Donald Trump’s Female Trouble

by Heather Robinson

Expect Donald Trump to have big trouble in Wisconsin’s primary tomorrow – and beyond.

Female trouble.

Midway through the primary season, Donald Trump’s difficulty attracting women’s support is well acknowledged. But while recent polls have shown that between 70 and 75 percent of registered female voters hold an unfavorable view of the billionaire candidate, Trump’s campaign should be particularly concerned about the potential defection of conservative and independent women voters who might reconsider voting for him following his disastrous week of anti-woman stumbling.

By now most of the country knows about Trump’s defense of his campaign manager Corey Lewandowski, who last week was slapped with a battery charge for allegedly grabbing a female journalist’s arm hard enough to leave bruises. Then came Trump’s statement that, if abortion became illegal, women undergoing the procedure should be subjected to “some form of punishment.”

But as serious as these lapses were, Trump’s most costly mistake may have been his retweeting of an unflattering photograph of rival Republican candidate Ted Cruz’s wife, Heidi, alongside a glamorous picture of Trump’s own wife, Melania, accompanied by the words, “No need to spill the beans.”

Trump’s tacit message – showing off his spouse’s beauty, presumably in comparison Heidi Cruz – was clear.

The reason this is the gaffe that could cost Trump most is that while most women, like most men, say they vote on the issues, in reality most people vote for President based on their own emotions about a candidate.

Trump hit women where it hurts this past week. And in the privacy of the voting booth, women may well hit him back hard.

Most American women look a lot more like Heidi Cruz than like Melania Trump. And that is at least partly because they, like Heidi and unlike Melania, bear multiple children, and work for a living.

One surefire way to alienate almost any woman is to compare her unfavorably to another woman, especially in terms of her looks. Advice to men: it’s the equivalent of being put down, in public, by a woman for your alleged lack of success, economically and/or sexually, compared to other men. How would you feel about a woman who did this to you? Or to a man with whom you could naturally identify?

Publicly comparing a female’s looks to those of a model is an act that any male over age 10 learns not to do, whether that female is 16 or 86.

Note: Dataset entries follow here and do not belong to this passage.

import Mathlib
import HarnessLib
import Literature.NumberTheory.LFunctions.WeilGroundEnergyParitySplit
import Literature.NumberTheory.LFunctions.WeilWindowSuzukiProofs
import Literature.NumberTheory.LFunctions.WeilDilationVirial
import Literature.NumberTheory.LFunctions.WeilWindowSuzukiAsymptoticProofs
import Summits.RiemannHypothesis.RiemannHypothesis.Theorems.WeilGroundStateGroundStateSimpleEvenStubParabolaRayleigh
import Summits.RiemannHypothesis.RiemannHypothesis.Theorems.WeilGroundStateArchimedeanWindowSimpleEven
import Summits.RiemannHypothesis.RiemannHypothesis.Theorems.WeilParityEvenWinsArchPhiLipschitz
import Summits.RiemannHypothesis.RiemannHypothesis.Theorems.WeilParityEvenWinsArchDilationEnergy
import Summits.RiemannHypothesis.RiemannHypothesis.Theorems.WeilParityEvenWinsArchIncrementAverage

/-!
# `EvenWinsArch` — the odd-sector floor by dilation transport

Route `RiemannHypothesis/WeilParity`, crux `EvenWinsArch` (stmt-RiemannHypothesis-15433), line `birth`
(registered skeleton `Cruxes/EvenWinsArch/Lines/birth.lean`), stub `stub_oddFloor`.

**Theorem (`stub_oddFloor`).** With `w = weilArchDensity`, `T(x) = ∫_{Ioi x} w` and `A = (log 2)/2`, for
every window `0 < a ≤ A`

  `ε_od(a) ≥ 1/20 + 2 (T(2a) − T(2A)) − 2 (sinh a − a) − (A − a)`.

Proof: take an odd normalised test `o` on `[-a, a]` and STRETCH it to the top window,
`õ = weilDilate (a/A − 1) o` (unit norm, odd, supported in `[-A, A]`). The kernel-checked gap certificate
of the tree (`WeilGapCert.weilQuadratic_re_ge_of_checkG weilGapCert_checkG`, `θ = 1/20`) gives
`Re Q(õ) ≥ 1/20`, and `P(õ) ≤ 0` (odd), so `𝓔_A(õ) − M ≥ 1/20` in the Markov decomposition
`Re Q = P + 𝓔 − M‖·‖²` (`M_a = M_A`: no prime below `log 2`). Since `D_t(o) = D_{λt}(õ)`, `λ = A/a`, the
dilation identity (`stub_dilationEnergy`) and the `c = 1` identity of the tree give
`𝓔_a(o) − 𝓔_A(õ) = −∫_{(0,2A]} (w(u) − w(u/λ)/λ) D_u(õ) du + 2 (T(2a) − T(2A))`, where pointwise
`w(u) − w(u/λ)/λ = (Φ(u) − Φ(u/λ))/u ≤ (1 − 1/λ)/4` (`stub_phiLipschitz`, `Φ(t) = t w(t)`) and
`∫_{(0,2A]} D_u(õ) ≤ 4A` (`stub_incrementAverage`), so the loss is at most `(1 − 1/λ) A = A − a`; finally
`P(o) ≥ −2(sinh a − a)` (Yoshida). Everything is RH-free.
-/

namespace Summit.RiemannHypothesis.RiemannHypothesis.Theorems.WeilParity.EvenWinsArch

-- `Summit.RiemannHypothesis.RiemannHypothesis.…` repeats a namespace component by design (D-0017 layout).
set_option linter.dupNamespace false

open Set MeasureTheory Filter
open scoped ComplexConjugate
open Literature.NumberTheory.LFunctions
open Summit.RiemannHypothesis.RiemannHypothesis.Theorems.WeilGroundState

/-! ## Small lemmas -/

/-- Odd functions have integral zero. -/
theorem oddFloor_integral_eq_zero_of_odd {g : ℝ → ℂ} (hodd : ∀ t, g (-t) = -g t) :
    ∫ x : ℝ, g x = 0 := by
  have h1 : ∫ x : ℝ, g (-x) = ∫ x : ℝ, g x := integral_neg_eq_self g volume
  have h2 : ∫ x : ℝ, g (-x) = -∫ x : ℝ, g x := by
    simp_rw [hodd]
    exact integral_neg g
  have h3 : (2 : ℂ) * ∫ x : ℝ, g x = 0 := by
    linear_combination h1.symm.trans h2
  exact (mul_eq_zero.1 h3).resolve_left two_ne_zero

/-- The pole form of an ODD function is non-positive: `∫ o cosh(t/2) = 0`, so
`P(o) = −2 |∫ o sinh(t/2)|² ≤ 0`. -/
theorem oddFloor_weilPoleForm_nonpos_of_odd {g : ℝ → ℂ} (hodd : ∀ t, g (-t) = -g t) :
    weilPoleForm g ≤ 0 := by
  have h0 : ∫ t : ℝ, g t * (Real.cosh (t / 2) : ℂ) = 0 := by
    refine oddFloor_integral_eq_zero_of_odd fun t ↦ ?_
    rw [hodd, show -t / 2 = -(t / 2) by ring, Real.cosh_neg]
    ring
  unfold weilPoleForm
  rw [h0, norm_zero]
  nlinarith [norm_nonneg (∫ t : ℝ, g t * (Real.sinh (t / 2) : ℂ))]

/-- Composition of dilations with reciprocal factors is the identity:
`weilDilate (c⁻¹ − 1) (weilDilate (c − 1) g) = g` for `c > 0`. -/
theorem oddFloor_weilDilate_inv {c : ℝ} (hc : 0 < c) (g : ℝ → ℂ) :
    weilDilate (c⁻¹ - 1) (weilDilate (c - 1) g) = g := by
  funext t
  simp only [weilDilate, add_sub_cancel]
  rw [← mul_assoc, ← Complex.ofReal_mul, ← Real.sqrt_mul (inv_pos.2 hc).le, inv_mul_cancel₀ hc.ne',
    Real.sqrt_one, Complex.ofReal_one, one_mul, ← mul_assoc, mul_inv_cancel₀ hc.ne', one_mul]

/-! ## The odd floor -/

/-- **The odd-sector floor by dilation transport (`stub_oddFloor`).** For `0 < a ≤ (log 2)/2`,
`1/20 + 2 (T(2a) − T(log 2)) − 2 (sinh a − a) − ((log 2)/2 − a) ≤ ε_od(a)`,
`T(x) = ∫_{Ioi x} weilArchDensity`. -/
theorem stub_oddFloor :
    ∀ a : ℝ, 0 < a → a ≤ Real.log 2 / 2 →
      1 / 20 + 2 * ((∫ t in Set.Ioi (2 * a), Literature.NumberTheory.LFunctions.weilArchDensity t) -
            ∫ t in Set.Ioi (Real.log 2), Literature.NumberTheory.LFunctions.weilArchDensity t) -
          2 * (Real.sinh a - a) - (Real.log 2 / 2 - a) ≤
        Literature.NumberTheory.LFunctions.weilOddGroundEnergy a := by
  intro a ha haA
  set A : ℝ := Real.log 2 / 2 with hA
  have hA0 : 0 < A := lt_of_lt_of_le ha haA
  have h2A : 2 * A = Real.log 2 := by rw [hA]; ring
  refine le_weilOddGroundEnergy_of_forall ha fun o ho hos hodd hon ↦ ?_
  -- the stretch `õ` of `o` to the top window
  set c : ℝ := a / A with hc
  have hc0 : 0 < c := div_pos ha hA0
  have hc1 : c ≤ 1 := (div_le_one hA0).2 haA
  have hη : -1 < c - 1 := by linarith
  set õ : ℝ → ℂ := weilDilate (c - 1) o with hõ
  have hõt : IsWeilTest õ := ho.weilDilate hη
  have hõs : tsupport õ ⊆ Icc (-A) A := by
    have h := tsupport_weilDilate_subset o hη hos
    have e : a / (1 + (c - 1)) = A := by
      rw [add_sub_cancel, hc]; field_simp
    rwa [e] at h
  have hõodd : ∀ t, õ (-t) = -õ t := fun t ↦ by
    simp only [hõ, weilDilate, mul_neg, hodd, mul_neg]
  have hõn : ∫ t, ‖õ t‖ ^ 2 = 1 := by rw [hõ, integral_norm_sq_weilDilate o hη, hon]
  -- the certificate at the top window: `1/20 ≤ Re Q(õ)`
  have hcert : (1 / 20 : ℝ) ≤ (weilQuadratic õ).re := by
    have hθ := WeilGapCert.weilQuadratic_re_ge_of_checkG weilGapCert_checkG hõt
      (by rwa [hA] at hõs) (Or.inl hõodd)
    rw [hõn, mul_one, show weilGapCert.theta = 1 / 20 from rfl] at hθ
    push_cast at hθ
    linarith
  -- Markov decompositions
  have hQõ := weilQuadratic_re_eq_weilPoleForm_add_weilDirichletEnergy_sub hõt hõs
  have hQo := weilQuadratic_re_eq_weilPoleForm_add_weilDirichletEnergy_sub ho hos
  rw [hõn, mul_one] at hQõ
  rw [hon, mul_one, Summit.RiemannHypothesis.RiemannHypothesis.Theorems.GroundStateSimpleEven.par_weilMarkovConstant_eq haA,
    ← hA] at hQo
  have hPõ : weilPoleForm õ ≤ 0 := oddFloor_weilPoleForm_nonpos_of_odd hõodd
  have hPo : -(2 * (Real.sinh a - a)) ≤ weilPoleForm o := by
    have h := Yoshida1992_polar_lower_bound ho hos
    rw [hon, mul_one, two_mul_re_weilMellin_zero_mul_conj_one ho] at h
    exact h
  -- energies: `𝓔_A(õ)` (c = 1 identity) and `𝓔_a(o)` (dilation identity with factor `λ = 1/c`)
  have hEõ : weilDirichletEnergy A õ =
      (∫ u in Ioc 0 (2 * A), weilArchDensity u * weilIncrement õ u) +
        2 * ∫ t in Ioi (2 * A), weilArchDensity t := by
    rw [weilDirichletEnergy_eq_of_two_mul_le_log_two hõt hA0 h2A.le hõs, hõn, mul_one]
  set lam : ℝ := c⁻¹ with hlam
  have hlam0 : 0 < lam := inv_pos.2 hc0
  have hlam1 : 1 ≤ lam := (one_le_inv₀ hc0).2 hc1
  have ho_eq : o = weilDilate (lam - 1) õ := by rw [hõ, hlam, oddFloor_weilDilate_inv hc0]
  have hDo : ∀ t, weilIncrement o t = weilIncrement õ (lam * t) := fun t ↦ by
    conv_lhs => rw [ho_eq]
    rw [weilIncrement_weilDilate õ (by linarith) t, add_sub_cancel]
  obtain ⟨hIlam, hdil⟩ := stub_dilationEnergy õ A lam hõt hõs hA0 hlam0
  have h2Alam : 2 * A / lam = 2 * a := by
    rw [hlam, hc, inv_div]; field_simp
  rw [h2Alam, hõn, mul_one] at hdil
  have hEo : weilDirichletEnergy a o =
      (∫ u in Ioc 0 (2 * A), weilArchDensity (u / lam) / lam * weilIncrement õ u) +
        2 * ∫ t in Ioi (2 * a), weilArchDensity t := by
    have hprime : ∑ n ∈ weilPrimeIndex a,
        (ArithmeticFunction.vonMangoldt n : ℝ) / Real.sqrt n * weilIncrement o (Real.log n) = 0 := by
      refine Finset.sum_eq_zero fun n hn ↦ ?_
      rw [mem_weilPrimeIndex] at hn
      rcases Nat.lt_or_ge n 2 with h2 | h2
      · interval_cases n <;> simp
      · exfalso
        have hlog : Real.log 2 ≤ Real.log n := Real.log_le_log two_pos (by exact_mod_cast h2)
        linarith
    unfold weilDirichletEnergy
    rw [hprime, zero_add, ← hdil]
    exact setIntegral_congr_fun measurableSet_Ioi fun t _ ↦ by rw [hDo t]
  -- the transport loss: `∫ (w(u) − w(u/λ)/λ) D_u(õ) ≤ (1 − 1/λ)/4 · 4A = A − a`
  obtain ⟨hID, havg⟩ := stub_incrementAverage õ A hõt hõs hA0
  rw [hõn, mul_one] at havg
  have hIw : IntegrableOn (fun u ↦ weilArchDensity u * weilIncrement õ u) (Ioc 0 (2 * A)) :=
    (integrableOn_weilArchDensity_mul_weilIncrement hõt).mono_set Ioc_subset_Ioi_self
  have hloss : (∫ u in Ioc 0 (2 * A), weilArchDensity u * weilIncrement õ u) -
      (∫ u in Ioc 0 (2 * A), weilArchDensity (u / lam) / lam * weilIncrement õ u) ≤ A - a := by
    rw [← integral_sub hIw hIlam]
    have hpt : ∀ u ∈ Ioc (0 : ℝ) (2 * A),
        weilArchDensity u * weilIncrement õ u - weilArchDensity (u / lam) / lam * weilIncrement õ u ≤
          (1 - lam⁻¹) / 4 * weilIncrement õ u := by
      intro u hu
      have hu0 : 0 < u := hu.1
      have hx0 : 0 < u / lam := div_pos hu0 hlam0
      have hxy : u / lam ≤ u := div_le_self hu0.le hlam1
      have hphi := stub_phiLipschitz (u / lam) u hx0 hxy
      have hD := weilIncrement_nonneg õ u
      -- divide the Φ-inequality by `u > 0`
      have hk : weilArchDensity u - weilArchDensity (u / lam) / lam ≤ (1 - lam⁻¹) / 4 := by
        have e1 : u / lam * weilArchDensity (u / lam) = u * (weilArchDensity (u / lam) / lam) := by
          field_simp
        have e2 : (u - u / lam) / 4 = u * ((1 - lam⁻¹) / 4) := by field_simp
        rw [e1, e2, ← mul_sub] at hphi
        exact le_of_mul_le_mul_left hphi hu0
      calc weilArchDensity u * weilIncrement õ u - weilArchDensity (u / lam) / lam * weilIncrement õ u
          = (weilArchDensity u - weilArchDensity (u / lam) / lam) * weilIncrement õ u := by ring
        _ ≤ (1 - lam⁻¹) / 4 * weilIncrement õ u := mul_le_mul_of_nonneg_right hk hD
    calc ∫ u in Ioc 0 (2 * A),
          weilArchDensity u * weilIncrement õ u - weilArchDensity (u / lam) / lam * weilIncrement õ u
        ≤ ∫ u in Ioc 0 (2 * A), (1 - lam⁻¹) / 4 * weilIncrement õ u :=
          setIntegral_mono_on (hIw.sub hIlam) (hID.const_mul _) measurableSet_Ioc hpt
      _ = (1 - lam⁻¹) / 4 * ∫ u in Ioc 0 (2 * A), weilIncrement õ u := integral_const_mul _ _
      _ ≤ (1 - lam⁻¹) / 4 * (4 * A) :=
          mul_le_mul_of_nonneg_left havg (by
            have : lam⁻¹ ≤ 1 := inv_le_one_of_one_le₀ hlam1
            linarith)
      _ = A - a := by
          rw [hlam, inv_inv, hc]
          field_simp
  -- assemble
  have hgoal : 1 / 20 + 2 * ((∫ t in Ioi (2 * a), weilArchDensity t) - ∫ t in Ioi (Real.log 2),
      weilArchDensity t) - 2 * (Real.sinh a - a) - (A - a) ≤ (weilQuadratic o).re := by
    rw [← h2A]
    rw [hQo, hEo]
    rw [hQõ, hEõ] at hcert
    linarith
  exact hgoal

end Summit.RiemannHypothesis.RiemannHypothesis.Theorems.WeilParity.EvenWinsArch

But the Donald went there.

While this sensitivity about physical appearance and womanly appeal is something many women may not want to acknowledge is important to them, in terms of self-esteem, it generally is.

In interviews I conducted with over a dozen Republican and Independent female registered voters last week, I heard a softening of support among women who said they had previously considered Trump. And while most of the women I interviewed cited various issues including national security as top concerns, every woman whom I asked about Trump’s treatment of Heidi Cruz expressed outrage and disgust.

Racquel Reinstein, 35, a New York City attorney, says she would have been conflicted in a Hillary vs. Donald race – until now.

“I was willing to consider voting for him if it was Trump versus Hillary, but now because of the way things have progressed and he has revealed himself as an authoritarian, I don’t think I could vote for him,” said Reinstein, an independent voter. “All the stuff about women – Corey Lewandowski’s assault of Michelle Fields and the way Trump treated Cruz’s wife, and the remark about abortion really sealed it for me … If it’s Trump versus Hillary in the general election I will vote for Hillary, no question, no doubt.”

Though a few Republican women said they would still consider voting for Trump in a primary or a general election, they expressed discomfort over his attacks on Heidi Cruz in particular.

“Although Heidi Cruz is not a former model, I think she’s a beautiful woman,” said Michele Luellen, 45, a homemaker and mother of four from Gibsonia, Pa. “She is strong, independent, well educated and successful … Retweeting an unflattering picture of her makes Trump look superficial and pompous … and this isn’t very Presidential.”

“I felt sorry for Heidi Cruz,” said Sahar Hekmati, 39, of Stockbridge, Georgia, a business owner and president of Conservative Republican Women, a nonprofit dedicated to promoting women’s participation in politics. “That is wrong to have someone take your unflattering picture and stick it next to a picture of a model and Tweet it all over the place. Come on Donald, that is low low class.”

Hekmati, a married mother of four, added that, as a Republican activist, she and other Conservative women she knows are acquainted with Heidi Cruz’s work in support of her husband and are impressed by her dedication.

“Heidi Cruz is behind the scenes, she participates in helping her husband fundraise, she makes phone calls for her husband,” said Hekmati. “She’s out there asking, working hard to participate in the process and to me that’s impressive. I hate to say it, but Melania sits pretty and that is not reality for most American women.”

Many Conservative women who will head to the polls in Tuesday’s Wisconsin primary, and later in the general election, pride themselves on being career women, and family women – strong, supportive spouses to their husbands, and active, involved homemakers and mothers – more than on being glamorous women of leisure.

In other words, they identify a lot more with Heidi Cruz than with Melania Trump.

Be careful, Donald.

Because to paraphrase Shakespeare, hell hath no fury like women scorned.